On 21 April, a weeping Sylvia watched what became known as the Aldermaston marchers line up in a seven-mile-long column with “Ban the Bomb!” banners and signs, heading toward Trafalgar Square. She was proud that her baby should be part of this protest against the poisoning of the atmosphere with fallout from nuclear tests. Sylvia never wavered in thinking of the atomic bomb as civilization’s great misfortune. Politically and culturally, she felt much closer to England than to America, especially when she watched friends like the Merwins join the march. She hoped that neither Aurelia nor Warren was thinking of voting for the Machiavellian Richard Nixon. She wondered what they thought of Kennedy, expressing no opinion of her own about him.

“Frieda is my answer to the H-bomb,” Sylvia wrote Lynne Lawner. Plath was a very happy mother. She looked forward to having a large family. Wendy Campbell came from Cambridge to visit and saw a radiant Sylvia taking to motherhood with impressive assurance. Jane Truslow, a friend at Smith who had married Peter Davison, also visited the Chalcot Square flat, after which she expressed her astonishment that a prima donna like Sylvia had adapted to family life with such aplomb. Truslow told Edward Butscher that it was the first time she saw Sylvia able to get outside of herself. Peter Davison, always apt to see the negative side of his former lover, noted her intense restlessness. Dido Merwin, up to then a warm supporter of Sylvia, began to withdraw her affection, appalled at what she saw as a virago who hounded her long-suffering husband, who did everything possible to placate her. It seems true that Ted almost never complained to his friends about Sylvia and went out of his way to excuse her moody periods and rudeness. It troubled Sylvia that she did not have “a good American girlfriend,” and Ann Davidow’s visit in early May was more than welcome. They took up where they had left off ten years earlier. Plath felt an instant rapport with Ann’s husband, Leo Goodman, and noted that his astrological sign was Leo, just like Ted’s.

After a month at home, Sylvia relished a dinner party with T. S. Eliot, who had first recommended that Faber & Faber publish Ted’s work. Ted described Eliot to Olwyn as “whimsical” and yet “remote.” He kept staring at the floor, looking up only to smile at his wife, Valerie. But Sylvia enjoyed drinking sherry with the “wry and humorous” poet near a coal fire. He immediately put her at ease, even though she thought of herself as in the presence of a “descended god.” Valerie, just as welcoming, showed Sylvia her husband’s baby pictures: a handsome man right from the start, Sylvia wrote Aurelia. Then Stephen Spender and his wife arrived. Intimate gossip ensued about W. H. Auden, D. H. Lawrence, Virginia Woolf—virtually all of Sylvia’s favorites got the full treatment. Sylvia did not walk, she “floated” into dinner. Spender admired Ted’s “craggy Yorkshire handsomeness combined with a certain elongated refinement.” He remembered that Sylvia talked more than her husband and that he liked this pretty, intelligent woman, later writing her and apologizing for talking too much at dinner when Eliot’s conversation began to lag.

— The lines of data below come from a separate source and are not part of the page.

import Mathlib
import Literature.Analysis.FluidPDE.VorticityCalculus
import Summits.NavierStokesRegularity.NavierStokesRegularity.Theorems.ThreadingFluxHorizonTowerDefs
import HarnessLib

/-!
# Crux `PoloidalLiouville` (stmt-NavierStokesRegularity-1222, W1), crux idea «horizon-threading-tower» (ns-idea-15):
# POINTWISE JET CONVERGENCE CALCULUS — layer (A) of the blow-down programme for `OrderTwoHorizonLawBlowdown`

Support file (`--supports stmt-NavierStokesRegularity-1222`, helper).  Experiment cell `ns-wall-extremal`, width hand
ns-wall-eng-4 g4 (director-ns ruling 02:19:01Z (b): land the layers bottom-up, each a standalone helper).  0 kit.

THE HYPOTHESIS SHAPE.  `HorizonTower.IsBlowdownLimit` delivers, on the compact `{z}`, convergence of JETS at the point `z`:
`‖iteratedFDeriv ℝ j (fₖ − g) z‖ → 0` for `j ≤ m` (the «difference form»).  This file is the calculus of that hypothesis shape for
sequences `f : ℕ → ℝ³ → F` and limits `g` of class `C^m` (globally — a local limit is made global by a cut-off in the assembly
layer): it is PRESERVED by

* `JetConv.clm_conv` — post-composition with a continuous linear map `L` (same order);
* `JetConv.fderiv_conv` — the derivative `f ↦ fderiv ℝ f` (order `m + 1 ↦ m`), hence `JetConv.curl_conv` (`curl = curlCLM ∘ fderiv`);
* `JetConv.laplacian_conv` — the Laplacian of vector fields (order `m + 2 ↦ m`; `Δf = Σᵢ D²f[eᵢ, eᵢ]`);
* `JetConv.bilinear_conv` — continuous bilinear maps `B (f, f′)` (same order; Leibniz bound
  `ContinuousLinearMap.norm_iteratedFDeriv_le_of_bilinear`), hence `JetConv.cross_conv`;
* `JetConv.add_conv`, `JetConv.const_smul_conv`, and `JetConv.tendsto_of_conv` (order `0` = plain convergence `fₖ z → g z`).

With these, every polynomial differential expression in a blow-down sequence (`curl`, `Δ`, `×`, sums) converges at `z` to the same
expression in the limit, at the order dictated by the count of derivatives — the bookkeeping behind layers (C)/(D)
(`λₖ² Loc₂` and the head term of `secondJetHeadForm`).  Pure calculus; nothing here is specific to Navier–Stokes.

HONEST FRAME: toolkit; `PoloidalLiouville` (1222) and NS regularity stay OPEN.
-/

-- the summit and its single problem share the name (D-0017 nested layout)
set_option linter.dupNamespace false

noncomputable section

namespace Summit.NavierStokesRegularity.NavierStokesRegularity.Theorems.PoloidalLiouville.HorizonTower

open Set Function Filter Topology Metric
open scoped Topology RealInnerProductSpace Laplacian ContDiff
open Literature.Analysis.FluidPDE

namespace JetConv

variable {F G W : Type*} [NormedAddCommGroup F] [NormedSpace ℝ F] [NormedAddCommGroup G] [NormedSpace ℝ G]
  [NormedAddCommGroup W] [NormedSpace ℝ W]

/-- Order zero of the jet convergence is plain convergence of the values. -/
theorem tendsto_of_conv {f : ℕ → E3 → F} {g : E3 → F} {z : E3} {m : ℕ}
    (h : ∀ j ≤ m, Tendsto (fun k => ‖iteratedFDeriv ℝ j (fun y => f k y - g y) z‖) atTop (𝓝 0)) :
    Tendsto (fun k => f k z) atTop (𝓝 (g z)) := by
  rw [tendsto_iff_norm_sub_tendsto_zero]
  simpa only [norm_iteratedFDeriv_zero] using h 0 (Nat.zero_le m)

/-- The jets of the sequence are bounded at every order (by convergence to the jet of the limit). -/
theorem norm_iteratedFDeriv_le_of_conv {f : ℕ → E3 → F} {g : E3 → F} {z : E3} {m : ℕ}
    (hf : ∀ k, ContDiff ℝ m (f k)) (hg : ContDiff ℝ m g) (k : ℕ) {j : ℕ} (hj : j ≤ m) :
    ‖iteratedFDeriv ℝ j (f k) z‖ ≤ ‖iteratedFDeriv ℝ j (fun y => f k y - g y) z‖ + ‖iteratedFDeriv ℝ j g z‖ := by
  have hfk : ContDiffAt ℝ j (f k) z := ((hf k).of_le (by exact_mod_cast hj)).contDiffAt
  have hgz : ContDiffAt ℝ j g z := (hg.of_le (by exact_mod_cast hj)).contDiffAt
  have e : f k = (fun y => f k y - g y) + g := by funext y; simp
  have hsub : ContDiffAt ℝ j (fun y => f k y - g y) z := hfk.sub hgz
  calc ‖iteratedFDeriv ℝ j (f k) z‖ = ‖iteratedFDeriv ℝ j ((fun y => f k y - g y) + g) z‖ := by rw [← e]
    _ = ‖iteratedFDeriv ℝ j (fun y => f k y - g y) z + iteratedFDeriv ℝ j g z‖ := by
        rw [iteratedFDeriv_add_apply hsub hgz]
    _ ≤ _ := norm_add_le _ _

/-- **Post-composition with a continuous linear map** preserves jet convergence at every order. -/
theorem clm_conv (L : F →L[ℝ] G) {f : ℕ → E3 → F} {g : E3 → F} {z : E3} {m : ℕ}
    (hf : ∀ k, ContDiff ℝ m (f k)) (hg : ContDiff ℝ m g)
    (h : ∀ j ≤ m, Tendsto (fun k => ‖iteratedFDeriv ℝ j (fun y => f k y - g y) z‖) atTop (𝓝 0)) :
    ∀ j ≤ m, Tendsto (fun k => ‖iteratedFDeriv ℝ j (fun y => L (f k y) - L (g y)) z‖) atTop (𝓝 0) := by
  intro j hj
  refine squeeze_zero (fun k => norm_nonneg _) (fun k => ?_) (by simpa using (h j hj).const_mul ‖L‖)
  have hsub : ContDiffAt ℝ j (fun y => f k y - g y) z :=
    (((hf k).of_le (by exact_mod_cast hj)).sub (hg.of_le (by exact_mod_cast hj))).contDiffAt
  have e : (fun y => L (f k y) - L (g y)) = L ∘ fun y => f k y - g y := by funext y; simp
  rw [e, L.iteratedFDeriv_comp_left hsub le_rfl]
  exact L.norm_compContinuousMultilinearMap_le _

/-- **The derivative** lowers the order of jet convergence by one. -/
theorem fderiv_conv {f : ℕ → E3 → F} {g : E3 → F} {z : E3} {m : ℕ}
    (hf : ∀ k, ContDiff ℝ (m + 1) (f k)) (hg : ContDiff ℝ (m + 1) g)
    (h : ∀ j ≤ m + 1, Tendsto (fun k => ‖iteratedFDeriv ℝ j (fun y => f k y - g y) z‖) atTop (𝓝 0)) :
    ∀ j ≤ m, Tendsto (fun k => ‖iteratedFDeriv ℝ j (fun y => fderiv ℝ (f k) y - fderiv ℝ g y) z‖) atTop (𝓝 0) := by
  intro j hj
  refine (h (j + 1) (by omega)).congr fun k => ?_
  have hfd : ∀ y, DifferentiableAt ℝ (f k) y := fun y => (hf k).differentiable (by simp) y
  have hgd : ∀ y, DifferentiableAt ℝ g y := fun y => hg.differentiable (by simp) y
  have e : (fun y => fderiv ℝ (f k) y - fderiv ℝ g y) = _root_.fderiv ℝ (fun y => f k y - g y) := by
    funext y; rw [fderiv_fun_sub (hfd y) (hgd y)]
  rw [e, norm_iteratedFDeriv_fderiv]

/-- **The curl** lowers the order by one (`curl = curlCLM ∘ fderiv`). -/
theorem curl_conv {f : ℕ → E3 → E3} {g : E3 → E3} {z : E3} {m : ℕ}
    (hf : ∀ k, ContDiff ℝ (m + 1) (f k)) (hg : ContDiff ℝ (m + 1) g)
    (h : ∀ j ≤ m + 1, Tendsto (fun k => ‖iteratedFDeriv ℝ j (fun y => f k y - g y) z‖) atTop (𝓝 0)) :
    ∀ j ≤ m, Tendsto (fun k => ‖iteratedFDeriv ℝ j (fun y => curl (f k) y - curl g y) z‖) atTop (𝓝 0) := by
  have hdf : ∀ k, ContDiff ℝ m (_root_.fderiv ℝ (f k)) := fun k => (hf k).fderiv_right le_rfl
  have hdg : ContDiff ℝ m (_root_.fderiv ℝ g) := hg.fderiv_right le_rfl
  have h1 := clm_conv curlCLM hdf hdg (fderiv_conv hf hg h)
  simpa only [curl_eq_curlCLM] using h1

/-- **Sums** preserve jet convergence. -/
theorem add_conv {f f' : ℕ → E3 → F} {g g' : E3 → F} {z : E3} {m : ℕ}
    (hf : ∀ k, ContDiff ℝ m (f k)) (hg : ContDiff ℝ m g) (hf' : ∀ k, ContDiff ℝ m (f' k)) (hg' : ContDiff ℝ m g')
    (h : ∀ j ≤ m, Tendsto (fun k => ‖iteratedFDeriv ℝ j (fun y => f k y - g y) z‖) atTop (𝓝 0))
    (h' : ∀ j ≤ m, Tendsto (fun k => ‖iteratedFDeriv ℝ j (fun y => f' k y - g' y) z‖) atTop (𝓝 0)) :
    ∀ j ≤ m, Tendsto (fun k => ‖iteratedFDeriv ℝ j (fun y => (f k y + f' k y) - (g y + g' y)) z‖) atTop (𝓝 0) := by
  intro j hj
  have hlim := (h j hj).add (h' j hj)
  rw [add_zero] at hlim
  refine squeeze_zero (fun k => norm_nonneg _) (fun k => ?_) hlim
  have h1 : ContDiffAt ℝ j (fun y => f k y - g y) z :=
    (((hf k).of_le (by exact_mod_cast hj)).sub (hg.of_le (by exact_mod_cast hj))).contDiffAt
  have h2 : ContDiffAt ℝ j (fun y => f' k y - g' y) z :=
    (((hf' k).of_le (by exact_mod_cast hj)).sub (hg'.of_le (by exact_mod_cast hj))).contDiffAt
  have e : (fun y => (f k y + f' k y) - (g y + g' y)) = (fun y => f k y - g y) + fun y => f' k y - g' y := by
    funext y; simp only [Pi.add_apply]; abel
  rw [e, iteratedFDeriv_add_apply h1 h2]
  exact norm_add_le _ _

/-- **Constant scalar multiples** preserve jet convergence. -/
theorem const_smul_conv (c : ℝ) {f : ℕ → E3 → F} {g : E3 → F} {z : E3} {m : ℕ}
    (hf : ∀ k, ContDiff ℝ m (f k)) (hg : ContDiff ℝ m g)
    (h : ∀ j ≤ m, Tendsto (fun k => ‖iteratedFDeriv ℝ j (fun y => f k y - g y) z‖) atTop (𝓝 0)) :
    ∀ j ≤ m, Tendsto (fun k => ‖iteratedFDeriv ℝ j (fun y => c • f k y - c • g y) z‖) atTop (𝓝 0) := by
  have h1 := clm_conv (c • ContinuousLinearMap.id ℝ F) hf hg h
  simpa only [smul_apply, ContinuousLinearMap.id_apply] using h1

/-- **Continuous bilinear maps** preserve jet convergence (Leibniz bound for iterated derivatives). -/
theorem bilinear_conv (B : F →L[ℝ] G →L[ℝ] W) {f : ℕ → E3 → F} {g : E3 → F} {f' : ℕ → E3 → G} {g' : E3 → G}
    {z : E3} {m : ℕ} (hf : ∀ k, ContDiff ℝ m (f k)) (hg : ContDiff ℝ m g) (hf' : ∀ k, ContDiff ℝ m (f' k))
    (hg' : ContDiff ℝ m g')
    (h : ∀ j ≤ m, Tendsto (fun k => ‖iteratedFDeriv ℝ j (fun y => f k y - g y) z‖) atTop (𝓝 0))
    (h' : ∀ j ≤ m, Tendsto (fun k => ‖iteratedFDeriv ℝ j (fun y => f' k y - g' y) z‖) atTop (𝓝 0)) :
    ∀ j ≤ m, Tendsto (fun k => ‖iteratedFDeriv ℝ j (fun y => B (f k y) (f' k y) - B (g y) (g' y)) z‖) atTop (𝓝 0) := by
  intro j hj
  have hjm : (j : WithTop ℕ∞) ≤ (m : WithTop ℕ∞) := by exact_mod_cast hj
  -- the two Leibniz bounds
  set a : ℕ → ℕ → ℝ := fun i k => ‖iteratedFDeriv ℝ i (fun y => f k y - g y) z‖ with ha
  set a' : ℕ → ℕ → ℝ := fun i k => ‖iteratedFDeriv ℝ i (fun y => f' k y - g' y) z‖ with ha'
  set cg : ℕ → ℝ := fun i => ‖iteratedFDeriv ℝ i g z‖ with hcg
  set cg' : ℕ → ℝ := fun i => ‖iteratedFDeriv ℝ i g' z‖ with hcg'
  have hdiff : ∀ k, ContDiff ℝ m (fun y => f k y - g y) := fun k => (hf k).sub hg
  have hdiff' : ∀ k, ContDiff ℝ m (fun y => f' k y - g' y) := fun k => (hf' k).sub hg'
  -- bound: ‖D^j (B(fₖ,f'ₖ) − B(g,g'))‖ ≤ ‖B‖ Σ C(j,i) aᵢ (a'_{j−i} + cg'_{j−i}) + ‖B‖ Σ C(j,i) cgᵢ a'_{j−i}
  set bound : ℕ → ℝ := fun k =>
    ‖B‖ * ∑ i ∈ Finset.range (j + 1), (j.choose i : ℝ) * a i k * (a' (j - i) k + cg' (j - i))
      + ‖B‖ * ∑ i ∈ Finset.range (j + 1), (j.choose i : ℝ) * cg i * a' (j - i) k with hbound
  have hbound_tendsto : Tendsto bound atTop (𝓝 0) := by
    have h0 : Tendsto (fun k => ‖B‖ * ∑ i ∈ Finset.range (j + 1), (j.choose i : ℝ) * a i k * (a' (j - i) k + cg' (j - i)))
        atTop (𝓝 (‖B‖ * ∑ i ∈ Finset.range (j + 1), (j.choose i : ℝ) * 0 * (0 + cg' (j - i)))) := by
      refine (tendsto_finsetSum _ fun i hi => ?_).const_mul ‖B‖
      have hij : i ≤ m := by have := Finset.mem_range.mp hi; omega
      have hji : j - i ≤ m := by omega
      exact ((h i hij).const_mul _).mul ((h' (j - i) hji).add tendsto_const_nhds)
    have h1 : Tendsto (fun k => ‖B‖ * ∑ i ∈ Finset.range (j + 1), (j.choose i : ℝ) * cg i * a' (j - i) k)
        atTop (𝓝 (‖B‖ * ∑ i ∈ Finset.range (j + 1), (j.choose i : ℝ) * cg i * 0)) := by
      refine (tendsto_finsetSum _ fun i hi => ?_).const_mul ‖B‖
      have hji : j - i ≤ m := by omega
      exact (h' (j - i) hji).const_mul _
    have hsum := h0.add h1
    simpa using hsum
  refine squeeze_zero (fun k => norm_nonneg _) (fun k => ?_) hbound_tendsto
  -- split `B(fₖ, f'ₖ) − B(g, g') = B(fₖ − g, f'ₖ) + B(g, f'ₖ − g')`
  have e : (fun y => B (f k y) (f' k y) - B (g y) (g' y))
      = (fun y => B (f k y - g y) (f' k y)) + fun y => B (g y) (f' k y - g' y) := by
    funext y; simp only [Pi.add_apply, map_sub, sub_apply]; abel
  have hB1 : ContDiff ℝ m (fun y => B (f k y - g y) (f' k y)) := B.isBoundedBilinearMap.contDiff.comp ((hdiff k).prodMk (hf' k))
  have hB2 : ContDiff ℝ m (fun y => B (g y) (f' k y - g' y)) := B.isBoundedBilinearMap.contDiff.comp (hg.prodMk (hdiff' k))
  rw [e, iteratedFDeriv_add_apply (hB1.of_le hjm).contDiffAt (hB2.of_le hjm).contDiffAt]
  refine (norm_add_le _ _).trans (add_le_add ?_ ?_)
  · refine (B.norm_iteratedFDeriv_le_of_bilinear (hdiff k) (hf' k) z hjm).trans ?_
    refine mul_le_mul_of_nonneg_left (Finset.sum_le_sum fun i hi => ?_) (norm_nonneg B)
    have hji : j - i ≤ m := by omega
    refine mul_le_mul_of_nonneg_left (norm_iteratedFDeriv_le_of_conv hf' hg' k hji) ?_
    exact mul_nonneg (Nat.cast_nonneg _) (norm_nonneg _)
  · refine (B.norm_iteratedFDeriv_le_of_bilinear hg (hdiff' k) z hjm).trans (le_of_eq ?_)
    rfl

/-- **The cross product** preserves jet convergence. -/
theorem cross_conv {f f' : ℕ → E3 → E3} {g g' : E3 → E3} {z : E3} {m : ℕ}
    (hf : ∀ k, ContDiff ℝ m (f k)) (hg : ContDiff ℝ m g) (hf' : ∀ k, ContDiff ℝ m (f' k)) (hg' : ContDiff ℝ m g')
    (h : ∀ j ≤ m, Tendsto (fun k => ‖iteratedFDeriv ℝ j (fun y => f k y - g y) z‖) atTop (𝓝 0))
    (h' : ∀ j ≤ m, Tendsto (fun k => ‖iteratedFDeriv ℝ j (fun y => f' k y - g' y) z‖) atTop (𝓝 0)) :
    ∀ j ≤ m, Tendsto (fun k => ‖iteratedFDeriv ℝ j
      (fun y => cross (f k y) (f' k y) - cross (g y) (g' y)) z‖) atTop (𝓝 0) := by
  simpa only [crossCLM_apply] using bilinear_conv crossCLM hf hg hf' hg' h h'

/-- **The Laplacian of a vector field** lowers the order by two (`Δf(y) = Σᵢ D²f(y)[eᵢ, eᵢ]`). -/
theorem laplacian_conv {f : ℕ → E3 → F} {g : E3 → F} {z : E3} {m : ℕ}
    (hf : ∀ k, ContDiff ℝ (m + 2) (f k)) (hg : ContDiff ℝ (m + 2) g)
    (h : ∀ j ≤ m + 2, Tendsto (fun k => ‖iteratedFDeriv ℝ j (fun y => f k y - g y) z‖) atTop (𝓝 0)) :
    ∀ j ≤ m, Tendsto (fun k => ‖iteratedFDeriv ℝ j (fun y => (Δ (f k)) y - (Δ g) y) z‖) atTop (𝓝 0) := by
  -- `Δφ = T (D(Dφ))` with `T L = Σᵢ L eᵢ eᵢ`
  set e : OrthonormalBasis (Fin 3) ℝ E3 := EuclideanSpace.basisFun (Fin 3) ℝ with he
  set T : (E3 →L[ℝ] E3 →L[ℝ] F) →L[ℝ] F :=
    ∑ i, (ContinuousLinearMap.apply ℝ F (e i)).comp (ContinuousLinearMap.apply ℝ (E3 →L[ℝ] F) (e i)) with hT
  have hΔ : ∀ (φ : E3 → F), Δ φ = fun y => T (_root_.fderiv ℝ (_root_.fderiv ℝ φ) y) := by
    intro φ
    rw [InnerProductSpace.laplacian_eq_iteratedFDeriv_orthonormalBasis φ e]
    funext y
    simp only [hT, sum_apply, ContinuousLinearMap.comp_apply, ContinuousLinearMap.apply_apply]
    exact Finset.sum_congr rfl fun i _ => by rw [iteratedFDeriv_two_apply]; rfl
  have hf1 : ∀ k, ContDiff ℝ (m + 1) (_root_.fderiv ℝ (f k)) := fun k => (hf k).fderiv_right (by norm_cast)
  have hg1 : ContDiff ℝ (m + 1) (_root_.fderiv ℝ g) := hg.fderiv_right (by norm_cast)
  have hf2 : ∀ k, ContDiff ℝ m (_root_.fderiv ℝ (_root_.fderiv ℝ (f k))) := fun k => (hf1 k).fderiv_right le_rfl
  have hg2 : ContDiff ℝ m (_root_.fderiv ℝ (_root_.fderiv ℝ g)) := hg1.fderiv_right le_rfl
  have h2 := fderiv_conv hf1 hg1 (fderiv_conv hf hg h)
  have h3 := clm_conv T hf2 hg2 h2
  intro j hj
  have := h3 j hj
  simpa only [hΔ] using this

/-- **Entry point**: a blow-down limit in the sense of `IsBlowdownLimit` gives, at every `z ≠ 0`, jet convergence in the
difference form at all orders `j ≤ 6` for the velocity and `j ≤ 2` for the pressure (test the hypothesis on the compact `{z}`). -/
theorem of_isBlowdownLimit {w : E3 → E3} {q : E3 → ℝ} {x₀ : E3} {U : E3 → E3} {P : E3 → ℝ}
    (h : IsBlowdownLimit w q x₀ U P) :
    ∃ (lam : ℕ → ℝ) (c : ℕ → ℝ), Tendsto lam atTop atTop ∧
      (∀ z : E3, z ≠ 0 → ∀ j ≤ 6,
        Tendsto (fun k => ‖iteratedFDeriv ℝ j (fun y : E3 => w (x₀ + lam k • y) - U y) z‖) atTop (𝓝 0)) ∧
      (∀ z : E3, z ≠ 0 → ∀ j ≤ 2,
        Tendsto (fun k => ‖iteratedFDeriv ℝ j (fun y : E3 => q (x₀ + lam k • y) - c k - P y) z‖) atTop (𝓝 0)) := by
  obtain ⟨lam, c, hlam, hV, hP⟩ := h
  have h0 : ∀ z : E3, z ≠ 0 → (0 : E3) ∉ ({z} : Set E3) := fun z hz => by
    rw [Set.mem_singleton_iff]; exact fun h => hz h.symm
  refine ⟨lam, c, hlam, fun z hz j hj => ?_, fun z hz j hj => ?_⟩
  · simpa only [Set.image_singleton, csSup_singleton] using hV {z} isCompact_singleton (h0 z hz) j hj
  · simpa only [Set.image_singleton, csSup_singleton] using hP {z} isCompact_singleton (h0 z hz) j hj

end JetConv

end Summit.NavierStokesRegularity.NavierStokesRegularity.Theorems.PoloidalLiouville.HorizonTower

end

During this period, Sylvia met A. Alvarez for the first time. As poetry editor of The Observer, he had accepted both her work and Ted’s. He was, in biographer Elaine Feinstein’s words, a “kingmaker,” a critic who could establish reputations. He held a position of prominence on a major daily paper that no one else occupied—then or now. When he first visited their flat, Sylvia played the part of proper wife so well that he was embarrassed to learn that Mrs. Hughes was the Sylvia Plath he had published. She had to bring up the subject of her work when she realized he did not recognize her. But Alvarez detected no note of grievance or resentment in her behavior.